** Goal of the exercise **
Every line of the material below that holds the string "positivity" should be copied.

■ ■ ■

import Mathlib.Analysis.SpecialFunctions.Pow.Real
import HarnessLib

/-!
# Stub plan `CycleAPIAt3`, P2 `OrbitFloor` — the layer-cake summation (stmt-Schanuel-6117)

Crux `stmt-Schanuel-6117` (`Summit.Schanuel.Schanuel.Theses.DiophantineDichotomy.ApproximationProperty`),
line `orbit-interpolation-determinant`, registered stub `stub_orbitFloor : OrbitFloor` (stub plan P2).
Pure real analysis (all PROVED, no definitions, no named facts): the dyadic LAYER-CAKE summation that
turns a counting bound for the level sets of finitely many reals into a bound for their sum.

* `OrbitFloor.sum_le_levels` — `∑ f ≤ #E · a₁ + ∑_{i<n} 4^{i+1} a₁ · #{4^i a₁ ≤ f}` when
  `f ≤ 4ⁿ a₁` (induction on `n`, truncating `f` at `4^{n-1} a₁`);
* `OrbitFloor.sum_le_of_count_le` (registered sub-goal `orbitFloor_layerCake`, uncurried at the end
  of the file) — if `f ≤ L` and
  `#{σ : a ≤ f σ} ≤ P + √(B/a)` for every `a ≥ a₁ > 0`, then
  `∑_σ f σ ≤ #E · a₁ + 6 P L + 8 √(B L)` (levels `4^i a₁`, two geometric sums).

Sources: folklore (the stub plan's k2 H3 "pure-ℝ layer cake").
-/

noncomputable section

-- `Summit.Schanuel.Schanuel.…` is the mandated summit/sub-problem namespace (single-conjunct summit), hence:
set_option linter.dupNamespace false

namespace Summit.Schanuel.Schanuel.Cruxes.ApproximationProperty.OrbitInterpolationDeterminant

open Finset Real
open scoped BigOperators

namespace OrbitFloor

/-- **Levels.** For finitely many reals `f σ ≤ 4ⁿ a₁` (`a₁ > 0`):
`∑ f ≤ #E · a₁ + ∑_{i<n} 4^{i+1} a₁ · #{σ : 4^i a₁ ≤ f σ}`. [folklore] -/
theorem sum_le_levels {E : Type*} [Fintype E] {a₁ : ℝ} (ha₁ : 0 < a₁) :
    ∀ (n : ℕ) (f : E → ℝ), (∀ σ, f σ ≤ 4 ^ n * a₁) →
      ∑ σ, f σ ≤ Fintype.card E * a₁ +
        ∑ i ∈ Finset.range n, 4 ^ (i + 1) * a₁ *
          ((Finset.univ.filter fun σ => 4 ^ i * a₁ ≤ f σ).card : ℝ) := by
  classical
  intro n
  induction n with
  | zero =>
    intro f hf
    rw [Finset.range_zero, Finset.sum_empty, add_zero]
    calc ∑ σ, f σ ≤ ∑ _σ : E, a₁ := Finset.sum_le_sum fun σ _ => by
            have h := hf σ
            rwa [pow_zero, one_mul] at h
      _ = Fintype.card E * a₁ := by rw [Finset.sum_const, Finset.card_univ, nsmul_eq_mul]
  | succ n ih =>
    intro f hf
    set c : ℝ := 4 ^ n * a₁ with hc
    have hc0 : 0 < c := by positivity
    set g : E → ℝ := fun σ => min (f σ) c with hg
    have hgle : ∀ σ, g σ ≤ 4 ^ n * a₁ := fun σ => min_le_right _ _
    have ihg := ih g hgle
    -- the levels `i < n` of `g` are those of `f`
    have hlev : ∀ i ∈ Finset.range n,
        (Finset.univ.filter fun σ => 4 ^ i * a₁ ≤ g σ) =
          (Finset.univ.filter fun σ => 4 ^ i * a₁ ≤ f σ) := by
      intro i hi
      have hi' : i < n := Finset.mem_range.mp hi
      have hle : (4 : ℝ) ^ i * a₁ ≤ c :=
        mul_le_mul_of_nonneg_right (pow_le_pow_right₀ (by norm_num) hi'.le) ha₁.le
      ext σ
      simp only [Finset.mem_filter, Finset.mem_univ, true_and, hg, le_min_iff]
      exact ⟨fun h => h.1, fun h => ⟨h, hle⟩⟩
    have hsum_eq : ∑ i ∈ Finset.range n, 4 ^ (i + 1) * a₁ *
          ((Finset.univ.filter fun σ => 4 ^ i * a₁ ≤ g σ).card : ℝ) =
        ∑ i ∈ Finset.range n, 4 ^ (i + 1) * a₁ *
          ((Finset.univ.filter fun σ => 4 ^ i * a₁ ≤ f σ).card : ℝ) :=
      Finset.sum_congr rfl fun i hi => by rw [hlev i hi]
    rw [hsum_eq] at ihg
    -- the top level: `f - g ≤ 4c · 1[c ≤ f]`
    have hdiff : ∑ σ, (f σ - g σ) ≤
        4 ^ (n + 1) * a₁ * ((Finset.univ.filter fun σ => 4 ^ n * a₁ ≤ f σ).card : ℝ) := by
      have hpt : ∀ σ, f σ - g σ ≤ 4 ^ (n + 1) * a₁ * (if 4 ^ n * a₁ ≤ f σ then 1 else 0) := by
        intro σ
        by_cases h : 4 ^ n * a₁ ≤ f σ
        · rw [if_pos h, mul_one]
          have h1 : g σ = c := min_eq_right h
          rw [h1]
          have h2 := hf σ
          linarith
        · rw [if_neg h, mul_zero]
          have h1 : g σ = f σ := min_eq_left (le_of_lt (not_le.mp h))
          rw [h1, sub_self]
      calc ∑ σ, (f σ - g σ)
          ≤ ∑ σ, 4 ^ (n + 1) * a₁ * (if 4 ^ n * a₁ ≤ f σ then (1 : ℝ) else 0) :=
            Finset.sum_le_sum fun σ _ => hpt σ
        _ = 4 ^ (n + 1) * a₁ * ∑ σ, (if 4 ^ n * a₁ ≤ f σ then (1 : ℝ) else 0) := by
            rw [Finset.mul_sum]
        _ = 4 ^ (n + 1) * a₁ * ((Finset.univ.filter fun σ => 4 ^ n * a₁ ≤ f σ).card : ℝ) := by
            rw [Finset.sum_boole]
    have hsplit : ∑ σ, f σ = ∑ σ, g σ + ∑ σ, (f σ - g σ) := by
      rw [← Finset.sum_add_distrib]
      exact Finset.sum_congr rfl fun σ _ => by ring
    rw [hsplit, Finset.sum_range_succ]
    linarith

/-- **The layer-cake summation** (registered below as `orbitFloor_layerCake`). Let `f` be finitely
many reals with `f σ ≤ L` (`L > 0`), and suppose the level sets are counted by
`#{σ : a ≤ f σ} ≤ P + √(B/a)` for all `a ≥ a₁` (`a₁ > 0`, `P, B ≥ 0`). Then
`∑_σ f σ ≤ #E · a₁ + 6 P L + 8 √(B L)` (levels `4^i a₁` up to the first above `L`; the two geometric
sums `∑ 4^i ≤ 4ⁿ/3 ≤ 4L/(3a₁)` and `∑ 2^i ≤ 2ⁿ ≤ 2√(L/a₁)`). [folklore] -/
theorem sum_le_of_count_le {E : Type*} [Fintype E] (f : E → ℝ) {L a₁ P B : ℝ}
    (ha₁ : 0 < a₁) (hP : 0 ≤ P) (hB : 0 ≤ B) (hL : 0 < L) (hf : ∀ σ, f σ ≤ L)
    (hN : ∀ a : ℝ, a₁ ≤ a →
      ((Finset.univ.filter fun σ => a ≤ f σ).card : ℝ) ≤ P + Real.sqrt (B / a)) :
    ∑ σ, f σ ≤ Fintype.card E * a₁ + 6 * P * L + 8 * Real.sqrt (B * L) := by
  classical
  -- the first level above `L`
  have hex : ∃ n : ℕ, L ≤ 4 ^ n * a₁ := by
    obtain ⟨n, hn⟩ := pow_unbounded_of_one_lt (L / a₁) (by norm_num : (1 : ℝ) < 4)
    refine ⟨n, ?_⟩
    rw [div_lt_iff₀ ha₁] at hn
    exact hn.le
  obtain ⟨n, hn, hmin⟩ : ∃ n : ℕ, L ≤ 4 ^ n * a₁ ∧ ∀ m < n, ¬ (L ≤ 4 ^ m * a₁) :=
    ⟨Nat.find hex, Nat.find_spec hex, fun m hm => Nat.find_min hex hm⟩
  have hlev := sum_le_levels ha₁ n f (fun σ => (hf σ).trans hn)
  -- each level term
  have hterm : ∀ i ∈ Finset.range n,
      4 ^ (i + 1) * a₁ * ((Finset.univ.filter fun σ => 4 ^ i * a₁ ≤ f σ).card : ℝ) ≤
        4 * P * a₁ * 4 ^ i + 4 * Real.sqrt (a₁ * B) * 2 ^ i := by
    intro i _
    have h4i : (1 : ℝ) ≤ 4 ^ i := one_le_pow₀ (by norm_num)
    have hai : a₁ ≤ 4 ^ i * a₁ := le_mul_of_one_le_left ha₁.le h4i
    have hNi := hN _ hai
    have hpos : 0 ≤ (4 : ℝ) ^ (i + 1) * a₁ := by positivity
    have h4ia : 0 < (4 : ℝ) ^ i * a₁ := by positivity
    -- `4^{i+1} a₁ √(B/(4^i a₁)) = 4 · 2^i √(a₁ B)`
    have hkey : (4 : ℝ) ^ (i + 1) * a₁ * Real.sqrt (B / (4 ^ i * a₁)) =
        4 * Real.sqrt (a₁ * B) * 2 ^ i := by
      have h42 : (4 : ℝ) ^ i = (2 ^ i) ^ 2 := by
        rw [← pow_mul, show (4 : ℝ) = 2 ^ 2 by norm_num, ← pow_mul, mul_comm]
      have hl : (4 : ℝ) ^ (i + 1) * a₁ * Real.sqrt (B / (4 ^ i * a₁)) =
          Real.sqrt ((4 ^ (i + 1) * a₁) * (4 ^ (i + 1) * a₁) * (B / (4 ^ i * a₁))) := by
        rw [Real.sqrt_mul (mul_self_nonneg _), Real.sqrt_mul_self hpos]
      have hr : 4 * Real.sqrt (a₁ * B) * 2 ^ i =
          Real.sqrt ((4 * 2 ^ i) * (4 * 2 ^ i) * (a₁ * B)) := by
        rw [Real.sqrt_mul (mul_self_nonneg _), Real.sqrt_mul_self (by positivity)]
        ring
      rw [hl, hr]
      congr 1
      rw [pow_succ, h42]
      field_simp
    calc 4 ^ (i + 1) * a₁ * ((Finset.univ.filter fun σ => 4 ^ i * a₁ ≤ f σ).card : ℝ)
        ≤ 4 ^ (i + 1) * a₁ * (P + Real.sqrt (B / (4 ^ i * a₁))) :=
          mul_le_mul_of_nonneg_left hNi hpos
      _ = 4 * P * a₁ * 4 ^ i + 4 ^ (i + 1) * a₁ * Real.sqrt (B / (4 ^ i * a₁)) := by ring
      _ = 4 * P * a₁ * 4 ^ i + 4 * Real.sqrt (a₁ * B) * 2 ^ i := by rw [hkey]
  have hsum : ∑ i ∈ Finset.range n,
      4 ^ (i + 1) * a₁ * ((Finset.univ.filter fun σ => 4 ^ i * a₁ ≤ f σ).card : ℝ) ≤
        4 * P * a₁ * ((4 ^ n - 1) / 3) + 4 * Real.sqrt (a₁ * B) * (2 ^ n - 1) := by
    refine (Finset.sum_le_sum hterm).trans (le_of_eq ?_)
    rw [Finset.sum_add_distrib, ← Finset.mul_sum, ← Finset.mul_sum,
      geom_sum_eq (by norm_num : (4 : ℝ) ≠ 1), geom_sum_eq (by norm_num : (2 : ℝ) ≠ 1)]
    norm_num
  -- the two geometric factors against `L`
  have hgeo4 : (4 : ℝ) ^ n * a₁ - a₁ ≤ 4 * L := by
    rcases Nat.eq_zero_or_pos n with h0 | hpos
    · rw [h0, pow_zero, one_mul, sub_self]; linarith
    · obtain ⟨k, rfl⟩ : ∃ k, n = k + 1 := ⟨n - 1, by omega⟩
      have hk := not_le.mp (hmin k (Nat.lt_succ_self k))
      rw [pow_succ]
      nlinarith
  have hgeo2 : ((2 : ℝ) ^ n - 1) * Real.sqrt a₁ ≤ 2 * Real.sqrt L := by
    rcases Nat.eq_zero_or_pos n with h0 | hpos
    · rw [h0, pow_zero, sub_self, zero_mul]; positivity
    · obtain ⟨k, rfl⟩ : ∃ k, n = k + 1 := ⟨n - 1, by omega⟩
      have hk := not_le.mp (hmin k (Nat.lt_succ_self k))
      have h1 : (2 : ℝ) ^ k * Real.sqrt a₁ ≤ Real.sqrt L := by
        have e : (2 : ℝ) ^ k * Real.sqrt a₁ = Real.sqrt (4 ^ k * a₁) := by
          rw [Real.sqrt_mul (by positivity), show (4 : ℝ) ^ k = (2 ^ k) ^ 2 by
            rw [← pow_mul, show (4 : ℝ) = 2 ^ 2 by norm_num, ← pow_mul, mul_comm],
            Real.sqrt_sq (by positivity)]
        rw [e]
        exact Real.sqrt_le_sqrt hk.le
      have h2 : ((2 : ℝ) ^ (k + 1) - 1) * Real.sqrt a₁ ≤ 2 ^ (k + 1) * Real.sqrt a₁ :=
        mul_le_mul_of_nonneg_right (by linarith) (Real.sqrt_nonneg _)
      rw [pow_succ] at h2 ⊢
      nlinarith
  -- assemble
  have hA : 4 * P * a₁ * ((4 ^ n - 1) / 3) ≤ 6 * P * L := by
    have : 4 * P * a₁ * (((4 : ℝ) ^ n - 1) / 3) = (4 * P / 3) * (4 ^ n * a₁ - a₁) := by ring
    rw [this]
    have h43 : 0 ≤ 4 * P / 3 := by positivity
    nlinarith [mul_le_mul_of_nonneg_left hgeo4 h43]
  have hBsq : 4 * Real.sqrt (a₁ * B) * (2 ^ n - 1) ≤ 8 * Real.sqrt (B * L) := by
    have e1 : Real.sqrt (a₁ * B) = Real.sqrt a₁ * Real.sqrt B := Real.sqrt_mul ha₁.le B
    have e2 : Real.sqrt (B * L) = Real.sqrt B * Real.sqrt L := Real.sqrt_mul hB L
    rw [e1, e2]
    have hB0 : 0 ≤ Real.sqrt B := Real.sqrt_nonneg B
    calc 4 * (Real.sqrt a₁ * Real.sqrt B) * (2 ^ n - 1)
        = 4 * Real.sqrt B * ((2 ^ n - 1) * Real.sqrt a₁) := by ring
      _ ≤ 4 * Real.sqrt B * (2 * Real.sqrt L) :=
          mul_le_mul_of_nonneg_left hgeo2 (by positivity)
      _ = 8 * (Real.sqrt B * Real.sqrt L) := by ring
  linarith

end OrbitFloor

/-- **Registered sub-goal `orbitFloor_layerCake` — the layer-cake summation** (uncurried form of
`OrbitFloor.sum_le_of_count_le`): finitely many reals `f σ ≤ L` whose level sets are counted by
`#{σ : a ≤ f σ} ≤ P + √(B/a)` for `a ≥ a₁ > 0` have `∑ f ≤ #E · a₁ + 6 P L + 8 √(B L)`. [folklore] -/
theorem orbitFloor_layerCake : ∀ (E : Type) [Fintype E] (f : E → ℝ) (L a₁ P B : ℝ), 0 < a₁ → 0 ≤ P → 0 ≤ B → 0 < L → (∀ σ, f σ ≤ L) → (∀ a : ℝ, a₁ ≤ a → ((Finset.univ.filter fun σ => a ≤ f σ).card : ℝ) ≤ P + Real.sqrt (B / a)) → ∑ σ, f σ ≤ Fintype.card E * a₁ + 6 * P * L + 8 * Real.sqrt (B * L) := by
  intro E _ f L a₁ P B ha₁ hP hB hL hf hN
  exact OrbitFloor.sum_le_of_count_le f ha₁ hP hB hL hf hN

end Summit.Schanuel.Schanuel.Cruxes.ApproximationProperty.OrbitInterpolationDeterminant

end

■ ■ ■

** Result **
    have hc0 : 0 < c := by positivity
    have hpos : 0 ≤ (4 : ℝ) ^ (i + 1) * a₁ := by positivity
    have h4ia : 0 < (4 : ℝ) ^ i * a₁ := by positivity
        rw [Real.sqrt_mul (mul_self_nonneg _), Real.sqrt_mul_self (by positivity)]
    · rw [h0, pow_zero, sub_self, zero_mul]; positivity
          rw [Real.sqrt_mul (by positivity), show (4 : ℝ) ^ k = (2 ^ k) ^ 2 by
            Real.sqrt_sq (by positivity)]
    have h43 : 0 ≤ 4 * P / 3 := by positivity
          mul_le_mul_of_nonneg_left hgeo2 (by positivity)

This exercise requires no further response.